Why would even an optimist conclude that things must get worse ? Consider the following:
-Every government in the Western world is increasing spending on government programs [properly termed welfare but called a 'stimulus'] incurring trillions more in deficits and debt.

-Every state in the Western world is printing money and has zero or negative real interest rates [two of the factors which created the current recession].

-Every state wants more regulation, more government oversight and more government ownership of the economy – actions which will retard economic growth and destroy private capital.

-Personal incomes are falling – along with employment levels. As incomes fall, asset values must fall as well. People for example in 2010 will not be able to afford to buy any large asset including a car or a house, at 2009 levels. We will have short term deflation; followed by a longer term inflation [due to the trillions of dollars being printed and the future devaluation of the currency that ensures.]

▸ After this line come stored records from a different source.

import Mathlib
import HarnessLib
import Literature.MathematicalPhysics.QuantumLattice.HubbardBandSectorCountingToolbox
import Summits.HubbardSuperconductivity.HubbardSuperconductivity.Theorems.KLProgrammeH10TwoPointLimitSymbolCellGeometry

/-!
# Route `KLProgramme` — ENGINE child gen 8 (stmt-HubbardSuperconductivity-20437 `KLRegimeEngineV17F2`), skeleton v2 class #3 witness input GAP L2-c:
# torus momenta of a THIN shell `{|e| ≤ η}` inside a coordinate box of half-width `ρ` — the SAGITTA-FREE count `O(η·ρ·L² + (η + ρ)·L + 1)`
# (cell gate-hubbard-kl, seat hubbard-kl-k3c2-p2 g9, value/(T) lane)

`card_filter_cell_le` (…SymbolCellGeometry, BGM (2.46)–(2.50)) counts the momenta of the cell `{‖p − p_F‖ ≤ ρ, |e(p)| ≤ Λ}` through ONE rotated
rectangle, of normal extent `(Λ + K₂ρ²)/γ`: the sagitta `K₂ρ²` of the Fermi curve across the cell.  For the β-UNIFORM entry bound of the SOFT
covariance (…SoftCovSectorEntrySharp, `norm_entry_sectorSub_klSoftCov_le_of_annulusCount`) the shell thickness runs over the dyadic radii
`r ∈ [π/β, Λ_n]`, far below `ρ² ≍ w_n²`, and the sagitta term would cost a `log β`.  This file counts the same cell along the COORDINATE FIBRES
of the lattice instead (the device of `Literature/…/ThinShellMomentumCount`, restricted to a box): on each fibre `e` is monotone with slope `≥ λ`
wherever one of its partial derivatives is `≥ λ`, so the fibre carries `O(ηL/λ + 1)` shell momenta (`gridCount_L2` of the BGM toolbox, Lipschitz
constant `K₂` of `∂ᵢe` from `‖D²e‖ ≤ K₂`), and only the `ρL/π + 1` fibres meeting the box contribute:

* §1 `intCard_le_of_diam`, `card_le_of_injOn_int_window` — integers in a window;
* §2 `hasDerivAt_comp_line'`, `abs_fderiv_fibre_sub_fibre_le` — fibre calculus of a `C²` function on `Fin 2 → ℝ` (sup norm);
* §3 **`card_filter_shell_box_le`** — for `e ∈ C²` with `‖D²e‖ ≤ K₂` (`K₂ > 0`), a finite set `S` of torus momenta `p̃_k = 2πk̃/L` with
  `|e(p̃_k)| ≤ η`, `‖p̃_k − c‖ ≤ ρ` and a coordinate-gradient floor `λ ≤ |∂₀e(p̃_k)| ∨ λ ≤ |∂₁e(p̃_k)|` at every counted point has
  `#S ≤ 2·(ρL/π + 1)·(8πK₂/λ + 1)·(4ηL/(πλ) + 2)` — area `η × ρ`, no `ρ²`.

Everything is proved; no definitions, no named facts. [folklore]  (The coordinate-gradient floor is supplied, for the frame band `e_K`, by clause (i)
`GeomConstants (frameLevel μ K) 7 (3/80) (1/2) (3/200)` of `FrameOK`: `|∇e_K| ≥ 1/2` on `{|e_K| < 3/80}` ⇒ `λ = 1/(2√2)`.)
-/

noncomputable section

namespace Summit.HubbardSuperconductivity.HubbardSuperconductivity.Theorems.TorusFourierL2

set_option linter.dupNamespace false -- summit = problem name (single-conjunct summit), D-0017

open Set Finset Literature.Probability.LatticeModels Literature.MathematicalPhysics.QuantumLattice.BandSectorCounting
open scoped Real

/-! ### §1 Integers in a window -/

/-- A finite set of integers whose elements are pairwise within `D` (as reals) has at most `D + 1` elements. [folklore] -/
theorem intCard_le_of_diam {S : Finset ℤ} {D : ℝ} (hD : 0 ≤ D)
    (h : ∀ i ∈ S, ∀ j ∈ S, (j : ℝ) - i ≤ D) : (S.card : ℝ) ≤ D + 1 := by
  rcases S.eq_empty_or_nonempty with rfl | hne
  · simp; linarith
  · set m := S.min' hne with hm
    have hsub : S ⊆ Finset.Icc m (m + ⌊D⌋) := by
      intro j hj
      rw [Finset.mem_Icc]
      refine ⟨S.min'_le j hj, ?_⟩
      have h1 := h m (S.min'_mem hne) j hj
      have h2 : ((j - m : ℤ) : ℝ) ≤ D := by push_cast; linarith
      have h3 : j - m ≤ ⌊D⌋ := Int.le_floor.2 h2
      omega
    have h0 : 0 ≤ ⌊D⌋ := Int.floor_nonneg.2 hD
    calc (S.card : ℝ) ≤ ((Finset.Icc m (m + ⌊D⌋)).card : ℝ) := by exact_mod_cast Finset.card_le_card hsub
      _ = ((⌊D⌋ + 1).toNat : ℝ) := by rw [Int.card_Icc]; congr 2; ring
      _ = ((⌊D⌋ + 1 : ℤ) : ℝ) := by exact_mod_cast Int.toNat_of_nonneg (by omega)
      _ ≤ D + 1 := by push_cast; linarith [Int.floor_le D]

/-- **Integers in a window**: if `φ` injects the finite set `S` into `ℤ` with `|h·φ(a) − c| ≤ ρ` on `S` (`h > 0`), then `#S ≤ 2ρ/h + 1`. [folklore] -/
theorem card_le_of_injOn_int_window {α : Type*} (S : Finset α) (φ : α → ℤ) (hφ : Set.InjOn φ S) {h c ρ : ℝ} (hh : 0 < h)
    (hρ : 0 ≤ ρ) (hw : ∀ a ∈ S, |h * (φ a : ℝ) - c| ≤ ρ) : (S.card : ℝ) ≤ 2 * ρ / h + 1 := by
  classical
  rw [← Finset.card_image_of_injOn hφ]
  refine intCard_le_of_diam (by positivity) fun i hi j hj => ?_
  obtain ⟨a, ha, rfl⟩ := Finset.mem_image.1 hi
  obtain ⟨b, hb, rfl⟩ := Finset.mem_image.1 hj
  have h1 := (abs_le.1 (hw a ha)).1
  have h2 := (abs_le.1 (hw b hb)).2
  rw [le_div_iff₀ hh]
  have : ((φ b : ℝ) - φ a) * h = h * (φ b : ℝ) - h * (φ a : ℝ) := by ring
  rw [this]; linarith

/-! ### §2 Fibre calculus of a `C²` function on `Fin 2 → ℝ` -/

section Fibre

variable {e : (Fin 2 → ℝ) → ℝ}

/-- Along the line `s ↦ c + s • v`, `e` has derivative `De(c + t v)[v]`. [folklore] -/
theorem hasDerivAt_comp_line' (he : ContDiff ℝ 2 e) (c v : Fin 2 → ℝ) (t : ℝ) :
    HasDerivAt (fun s : ℝ => e (c + s • v)) (fderiv ℝ e (c + t • v) v) t := by
  have hl : HasDerivAt (fun s : ℝ => c + s • v) v t := by
    simpa using ((hasDerivAt_id t).smul_const v).const_add c
  have hd : DifferentiableAt ℝ e (c + t • v) := (he.differentiable (by simp)).differentiableAt
  exact hd.hasFDerivAt.comp_hasDerivAt t hl

/-- The fibre derivative `s ↦ De(c + s v)[v]` is `K₂`-Lipschitz when `‖D²e‖ ≤ K₂` and `‖v‖ = 1`. [folklore] -/
theorem abs_fderiv_fibre_sub_fibre_le (he : ContDiff ℝ 2 e) {K₂ : ℝ} (hK₂ : ∀ p, ‖iteratedFDeriv ℝ 2 e p‖ ≤ K₂) (c v : Fin 2 → ℝ)
    (hv : ‖v‖ = 1) (z z' : ℝ) :
    |fderiv ℝ e (c + z • v) v - fderiv ℝ e (c + z' • v) v| ≤ K₂ * |z - z'| := by
  have h := abs_fderiv_apply_sub_le he hK₂ (c + z • v) (c + z' • v) v
  have hn : ‖(c + z • v) - (c + z' • v)‖ = |z - z'| := by
    rw [show (c + z • v) - (c + z' • v) = (z - z') • v by rw [sub_smul]; abel, norm_smul, hv, mul_one, Real.norm_eq_abs]
  rw [hn, hv, mul_one] at h
  exact h

end Fibre

/-! ### §3 The sagitta-free count of a thin shell inside a coordinate box -/

/-- **Torus momenta of a thin shell inside a box, counted along coordinate fibres.**  Let `e ∈ C²(ℝ²)` (sup norm on `Fin 2 → ℝ`) with
`‖D²e‖ ≤ K₂`, `K₂ > 0`, and let `S` be a finite set of torus sites `k ∈ (ℤ/L)²` whose centred momenta `p̃_k = 2πk̃/L` satisfy `|e(p̃_k)| ≤ η`,
`‖p̃_k − c‖ ≤ ρ` and the coordinate-gradient floor `λ ≤ |∂₀e(p̃_k)|` or `λ ≤ |∂₁e(p̃_k)|`.  Then
`#S ≤ 2·(ρL/π + 1)·(8πK₂/λ + 1)·(4ηL/(πλ) + 2)`: the area `η·ρ` of the curved box, with NO sagitta term `K₂ρ²`
(contrast `card_filter_cell_le`). [cite: BenfattoGiulianiMastropietro2006, §2.5 (2.46)–(2.50)] -/
theorem card_filter_shell_box_le (L : ℕ) [NeZero L] {e : (Fin 2 → ℝ) → ℝ} (he : ContDiff ℝ 2 e) {K₂ : ℝ} (hK₂pos : 0 < K₂)
    (hK₂ : ∀ p, ‖iteratedFDeriv ℝ 2 e p‖ ≤ K₂) {η lam ρ : ℝ} (hη : 0 ≤ η) (hlam : 0 < lam) (hρ : 0 ≤ ρ) (c : Fin 2 → ℝ)
    (S : Finset (TorusSite 2 L))
    (hS : ∀ k ∈ S, |e (fun j => 2 * π * (((k j).valMinAbs : ℤ) : ℝ) / L)| ≤ η ∧
      ‖(fun j => 2 * π * (((k j).valMinAbs : ℤ) : ℝ) / L) - c‖ ≤ ρ)
    (hgrad : ∀ k ∈ S, lam ≤ |fderiv ℝ e (fun j => 2 * π * (((k j).valMinAbs : ℤ) : ℝ) / L) (Pi.single 0 1)| ∨
      lam ≤ |fderiv ℝ e (fun j => 2 * π * (((k j).valMinAbs : ℤ) : ℝ) / L) (Pi.single 1 1)|) :
    (S.card : ℝ) ≤ 2 * (ρ * L / π + 1) * ((8 * π * K₂ / lam + 1) * (4 * η * L / (π * lam) + 2)) := by
  classical
  have hLpos : (0 : ℝ) < L := Nat.cast_pos.2 (Nat.pos_of_ne_zero (NeZero.ne L))
  have hπ := Real.pi_pos
  set w : ℝ := 2 * π / L with hw_def
  have hw : 0 < w := by rw [hw_def]; positivity
  set H : ℕ := L / 2 with hH_def
  set x₀ : ℝ := -(2 * π * (H : ℝ) / L) with hx₀_def
  set N : ℕ := L + 1 with hN_def
  set pt : TorusSite 2 L → (Fin 2 → ℝ) := fun k j => 2 * π * (((k j).valMinAbs : ℤ) : ℝ) / L with hpt_def
  -- the per-fibre constant and its closed-form majorant
  set Bf : ℝ := (N * w / (lam / (2 * K₂)) + 1) * (2 * ((4 * η / lam) / w + 1)) with hBf_def
  have hBf : Bf ≤ (8 * π * K₂ / lam + 1) * (4 * η * L / (π * lam) + 2) := by
    have h1 : (N : ℝ) * w / (lam / (2 * K₂)) ≤ 8 * π * K₂ / lam := by
      have hNw : (N : ℝ) * w ≤ 4 * π := by
        rw [hN_def, hw_def]; push_cast
        rw [show ((L : ℝ) + 1) * (2 * π / L) = 2 * π * ((L + 1) / L) by field_simp]
        have hL1 : (1 : ℝ) ≤ L := by exact_mod_cast Nat.pos_of_ne_zero (NeZero.ne L)
        have : ((L : ℝ) + 1) / L ≤ 2 := by rw [div_le_iff₀ hLpos]; linarith
        nlinarith [this, hπ]
      calc (N : ℝ) * w / (lam / (2 * K₂)) = (N : ℝ) * w * (2 * K₂ / lam) := by field_simp
        _ ≤ 4 * π * (2 * K₂ / lam) := mul_le_mul_of_nonneg_right hNw (by positivity)
        _ = 8 * π * K₂ / lam := by ring
    have h2 : 2 * ((4 * η / lam) / w + 1) = 4 * η * L / (π * lam) + 2 := by
      rw [hw_def]; field_simp
    rw [hBf_def, h2]
    exact mul_le_mul_of_nonneg_right (by linarith) (by positivity)
  -- the count in ONE direction `i`, transverse coordinate `i'`
  have key : ∀ i i' : Fin 2, i ≠ i' → (∀ j : Fin 2, j = i ∨ j = i') →
      (((S.filter fun k => lam ≤ |fderiv ℝ e (pt k) (Pi.single i 1)|).card : ℝ)) ≤ (ρ * L / π + 1) * Bf := by
    intro i i' hii' hcov
    set v : Fin 2 → ℝ := Pi.single i 1 with hv_def
    have hv : ‖v‖ = 1 := by rw [hv_def, Pi.norm_single, norm_one]
    set base : ZMod L → (Fin 2 → ℝ) := fun t => Pi.single i' (2 * π * ((t.valMinAbs : ℤ) : ℝ) / L) with hbase_def
    set G : ZMod L → ℝ → ℝ := fun t s => e (base t + s • v) with hG_def
    set G' : ZMod L → ℝ → ℝ := fun t s => fderiv ℝ e (base t + s • v) v with hG'_def
    -- the centred momentum on the fibre through its transverse coordinate
    have hpt : ∀ k : TorusSite 2 L, pt k = base (k i') + (2 * π * (((k i).valMinAbs : ℤ) : ℝ) / L) • v := by
      intro k; funext j
      simp only [hpt_def, hbase_def, hv_def, Pi.add_apply, Pi.smul_apply, Pi.single_apply, smul_eq_mul]
      rcases hcov j with rfl | rfl
      · simp [hii']
      · simp [hii'.symm]
    -- per-fibre count (`gridCount_L2` on `N = L + 1` grid points `x₀ + j w`, `j ≤ L`)
    have hfib : ∀ t : ZMod L, ((((Finset.range N).filter fun j : ℕ =>
        |G t (x₀ + j * w)| ≤ η ∧ lam ≤ |G' t (x₀ + j * w)|).card : ℝ)) ≤ Bf := fun t =>
      gridCount_L2 (g := G t) (g' := G' t) (fun z => hasDerivAt_comp_line' he _ _ z) hK₂pos hlam hη
        (fun z z' => abs_fderiv_fibre_sub_fibre_le he hK₂ _ _ hv z z') hw N
    -- the transverse coordinates occurring: at most `ρL/π + 1`
    set A : Finset (ZMod L) := S.image fun k => k i' with hA_def
    have hA : (A.card : ℝ) ≤ ρ * L / π + 1 := by
      have h := card_le_of_injOn_int_window A (fun t : ZMod L => t.valMinAbs) (fun t _ t' _ htt => ZMod.valMinAbs_inj.1 htt)
        (h := 2 * π / L) (c := c i') (ρ := ρ) (by positivity) hρ ?_
      · refine h.trans (le_of_eq ?_); field_simp
      · intro t ht
        obtain ⟨k, hk, rfl⟩ := Finset.mem_image.1 ht
        have hbox := (hS k hk).2
        have := norm_le_pi_norm ((fun j => 2 * π * (((k j).valMinAbs : ℤ) : ℝ) / L) - c) i'
        simp only [Pi.sub_apply, Real.norm_eq_abs] at this
        rw [show 2 * π / L * (((k i').valMinAbs : ℤ) : ℝ) = 2 * π * (((k i').valMinAbs : ℤ) : ℝ) / L by ring]
        exact this.trans hbox
    -- the index map into `A × range N`
    have hvH : ∀ x : ZMod L, 0 ≤ x.valMinAbs + H ∧ x.valMinAbs + H ≤ (L : ℤ) := by
      intro x
      have h := ZMod.natAbs_valMinAbs_le x
      have h1 : -(H : ℤ) ≤ x.valMinAbs ∧ x.valMinAbs ≤ H := by
        rw [hH_def]; constructor <;> omega
      have h2 : 2 * (H : ℤ) ≤ L := by rw [hH_def]; omega
      constructor <;> omega
    let f : TorusSite 2 L → ZMod L × ℕ := fun k => (k i', ((k i).valMinAbs + H).toNat)
    set T := (A ×ˢ Finset.range N).filter fun tj : ZMod L × ℕ =>
        |G tj.1 (x₀ + tj.2 * w)| ≤ η ∧ lam ≤ |G' tj.1 (x₀ + tj.2 * w)| with hT_def
    have hgrid : ∀ k : TorusSite 2 L, x₀ + ((((k i).valMinAbs + H).toNat : ℕ) : ℝ) * w = 2 * π * (((k i).valMinAbs : ℤ) : ℝ) / L := by
      intro k
      have h0 := (hvH (k i)).1
      have hcast : ((((k i).valMinAbs + H).toNat : ℕ) : ℝ) = (((k i).valMinAbs : ℤ) : ℝ) + H := by
        have : ((((k i).valMinAbs + H).toNat : ℕ) : ℤ) = (k i).valMinAbs + H := Int.toNat_of_nonneg h0
        exact_mod_cast this
      rw [hcast, hx₀_def, hw_def]; field_simp; ring
    have hST : (S.filter fun k => lam ≤ |fderiv ℝ e (pt k) (Pi.single i 1)|).card ≤ T.card := by
      refine Finset.card_le_card_of_injOn f (fun k hk => ?_) (fun k hk k' hk' hkk => ?_)
      · rw [Finset.mem_coe, Finset.mem_filter] at hk
        rw [Finset.mem_coe, hT_def, Finset.mem_filter, Finset.mem_product, Finset.mem_range]
        refine ⟨⟨Finset.mem_image.2 ⟨k, hk.1, rfl⟩, ?_⟩, ?_, ?_⟩
        · show ((k i).valMinAbs + H).toNat < N
          have := (hvH (k i)).2; rw [hN_def]; omega
        · show |e (base (k i') + (x₀ + ((((k i).valMinAbs + H).toNat : ℕ) : ℝ) * w) • v)| ≤ η
          rw [hgrid k, ← hpt k]; exact (hS k hk.1).1
        · show lam ≤ |fderiv ℝ e (base (k i') + (x₀ + ((((k i).valMinAbs + H).toNat : ℕ) : ℝ) * w) • v) v|
          rw [hgrid k, ← hpt k]; exact hk.2
      · simp only [f, Prod.mk.injEq] at hkk
        obtain ⟨h1, h2⟩ := hkk
        have h3 : (k i).valMinAbs + H = (k' i).valMinAbs + H := by
          have := congrArg (fun n : ℕ => (n : ℤ)) h2
          simpa only [Int.toNat_of_nonneg (hvH (k i)).1, Int.toNat_of_nonneg (hvH (k' i)).1] using this
        have h4 : k i = k' i := ZMod.valMinAbs_inj.1 (by omega)
        funext j
        rcases hcov j with rfl | rfl
        · exact h4
        · exact h1
    have hT : (T.card : ℝ) ≤ A.card * Bf := by
      have hc : T.card = ∑ t ∈ A, ((Finset.range N).filter fun j : ℕ =>
          |G t (x₀ + j * w)| ≤ η ∧ lam ≤ |G' t (x₀ + j * w)|).card := by
        rw [hT_def, Finset.card_filter, Finset.sum_product]
        refine Finset.sum_congr rfl fun t _ => ?_
        rw [Finset.card_filter]
      rw [hc]; push_cast
      calc ∑ t ∈ A, ((((Finset.range N).filter fun j : ℕ => |G t (x₀ + j * w)| ≤ η ∧ lam ≤ |G' t (x₀ + j * w)|).card : ℝ))
          ≤ ∑ t ∈ A, Bf := Finset.sum_le_sum fun t _ => hfib t
        _ = A.card * Bf := by rw [Finset.sum_const, nsmul_eq_mul]
    have hBf0 : 0 ≤ Bf := by rw [hBf_def]; positivity
    calc (((S.filter fun k => lam ≤ |fderiv ℝ e (pt k) (Pi.single i 1)|).card : ℝ)) ≤ T.card := by exact_mod_cast hST
      _ ≤ A.card * Bf := hT
      _ ≤ (ρ * L / π + 1) * Bf := mul_le_mul_of_nonneg_right hA hBf0
  -- cover `S` by the two directional sets and add
  have hcover : S ⊆ (S.filter fun k => lam ≤ |fderiv ℝ e (pt k) (Pi.single 0 1)|) ∪
      (S.filter fun k => lam ≤ |fderiv ℝ e (pt k) (Pi.single 1 1)|) := by
    intro k hk
    rcases hgrad k hk with h | h
    · exact Finset.mem_union.2 (Or.inl (Finset.mem_filter.2 ⟨hk, h⟩))
    · exact Finset.mem_union.2 (Or.inr (Finset.mem_filter.2 ⟨hk, h⟩))
  have h0 := key 0 1 (by decide) (fun j => by fin_cases j <;> simp)
  have h1 := key 1 0 (by decide) (fun j => by fin_cases j <;> simp)
  have hBf0 : 0 ≤ Bf := by rw [hBf_def]; positivity
  have hsum : (S.card : ℝ) ≤ 2 * ((ρ * L / π + 1) * Bf) := by
    have := (Finset.card_le_card hcover).trans (Finset.card_union_le _ _)
    have h' : (S.card : ℝ) ≤ (((S.filter fun k => lam ≤ |fderiv ℝ e (pt k) (Pi.single 0 1)|).card : ℝ)) +
        (((S.filter fun k => lam ≤ |fderiv ℝ e (pt k) (Pi.single 1 1)|).card : ℝ)) := by exact_mod_cast this
    linarith
  calc (S.card : ℝ) ≤ 2 * ((ρ * L / π + 1) * Bf) := hsum
    _ ≤ 2 * ((ρ * L / π + 1) * ((8 * π * K₂ / lam + 1) * (4 * η * L / (π * lam) + 2))) := by
        have hρL : 0 ≤ ρ * L / π + 1 := by positivity
        nlinarith [mul_le_mul_of_nonneg_left hBf hρL]
    _ = _ := by ring

end Summit.HubbardSuperconductivity.HubbardSuperconductivity.Theorems.TorusFourierL2

end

-Corporate earnings are off by 50% in most industries. This will mean a real decline in wages paid, and more layoffs.

-International trade is falling. According to a well respected analyst, "After growing in every quarter during the last three years, real goods exports fell 34.9% at an annual rate, the worst performance in more than three decades." (www.dismal.com) As world GDP falls so will trade decline.

And perhaps worse of all:

-European banks might need anywhere from 5-$25 Trillion [or 1.5 times the size of the EU economy] to survive. If this is true it will destroy the European economy: "Part of the problem is that European banks were far more highly leveraged than US banks. Some banks were reportedly leveraged 50:1. And they lent money to Eastern European projects and businesses which are now facing severe financial strain and plummeting local currencies.”

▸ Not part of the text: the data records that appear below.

/-- **Kernel**: `Ψ x = 0` forces `x ∈ gN` (when `Φ₀` is injective). [folklore] -/
theorem exists_eq_smul_of_compIdeal_eq_zero (hc : IsCompatible u) (hg : g ∈ nonZeroDivisors S)
    (hinj : Function.Injective (twistToIdeal (y := y) J a ha 0)) (x : Nlim u n)
    (hx : compIdeal J a ha n hu hJ0 hJ1 hc x = 0) : ∃ x' : Nlim u n, x = g • x' := by
  have h1 : (x : ∀ L, CechObj y (Thick g L) 0) 1 = 0 := by
    apply hinj
    rw [map_zero, ← cechAug_compIdeal J a ha n hu hJ0 hJ1 hc x, hx, map_zero]
  obtain ⟨τ, hτ, hxτ⟩ := exists_eq_smul_of_apply_one_eq_zero n hc hg x.2 h1
  exact ⟨⟨τ, hτ⟩, Subtype.ext hxτ⟩

/-- **Cokernel**: if `𝔟` kills `E = H²(u₁)`, then for `r ∈ 𝔟^{n+1}` and `j ∈ J` some `x ∈ N` has
`Ψ x = r j`. [folklore] -/
theorem exists_compIdeal_eq_smul (hc : IsCompatible u) (hcoc : ∀ L, IsMulCocycle (u L))
    (hg : g ∈ nonZeroDivisors S)
    (hstab : ∀ (L c : ℕ), n ≤ c → secIm u L (L + (c + 1)) (by omega) = secIm u L (L + (n + 1)) (by omega))
    (hsurj0 : Function.Surjective (twistToIdeal (y := y) J a ha 0))
    (hinj1 : Function.Injective (twistToIdeal (y := y) J a ha 1))
    (𝔟 : Ideal S) (h𝔟 : ∀ (e : TH2 (u 1)), ∀ r ∈ 𝔟, r • e = 0)
    {r : S} (hr : r ∈ 𝔟 ^ (n + 1)) (j : J) :
    ∃ x : Nlim u n, compIdeal J a ha n hu hJ0 hJ1 hc x = r • j := by
  obtain ⟨σ, hσ⟩ := hsurj0 (cechAug y J j)
  have hσZ : σ ∈ TZ0 (u 1) := by
    rw [LinearMap.mem_ker]
    apply hinj1
    rw [map_zero, twistToIdeal_dT J a ha (u 1) hu 0 σ, hσ, dC_cechAug]
  have hrσ : r • σ ∈ Istab u n 1 :=
    pow_smul_TZ0_one_le_Istab n hc hcoc hg 𝔟 h𝔟 (Submodule.smul_mem_smul hr hσZ)
  obtain ⟨x, hx, hx1⟩ := exists_mem_Nlim_apply_eq n hc hstab 1 hrσ
  refine ⟨⟨x, hx⟩, hJ0 ?_⟩
  rw [cechAug_compIdeal, LinearMap.map_smul]
  change twistToIdeal J a ha 0 (x 1) = _
  rw [hx1, LinearMap.map_smul, hσ]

-Nouriel Roubini (www.RGEmonitor.com and professor at NYU) estimates that US banks will announce future losses of $1.7-1.8 trillion out of a total of about $3 trillion in total financial system losses. His base assumptions are not all that bearish, given what we know: a 5% GDP contraction and 9% unemployment, with housing prices down another 20%. All those estimates are quite plausible.

It is not fun being negative. Neither is it right to be pollyannish. Thanks to government distortions there will most likely be a financial and sovereign debt default recession in our near to mid-term future . Real unemployment rates are already at 15% in North America. The US has lost 2 million jobs in the past year and will lose another 2 million this year. Europe is faring worse. The consequences of too much debt and over leveraging, combined with government corruption and political distortions are enormous.

We are only now coming to the realization what 60 years of government growth, including an addiction to drive up land values and force citizens to consume, really means. What remains to be seen is if we have the intelligence to understand why it all happened, and what we should not do going forward. Somehow with the ever-growing mommy state, Obama, and the radical leftists assuming even more power, that is highly doubtful.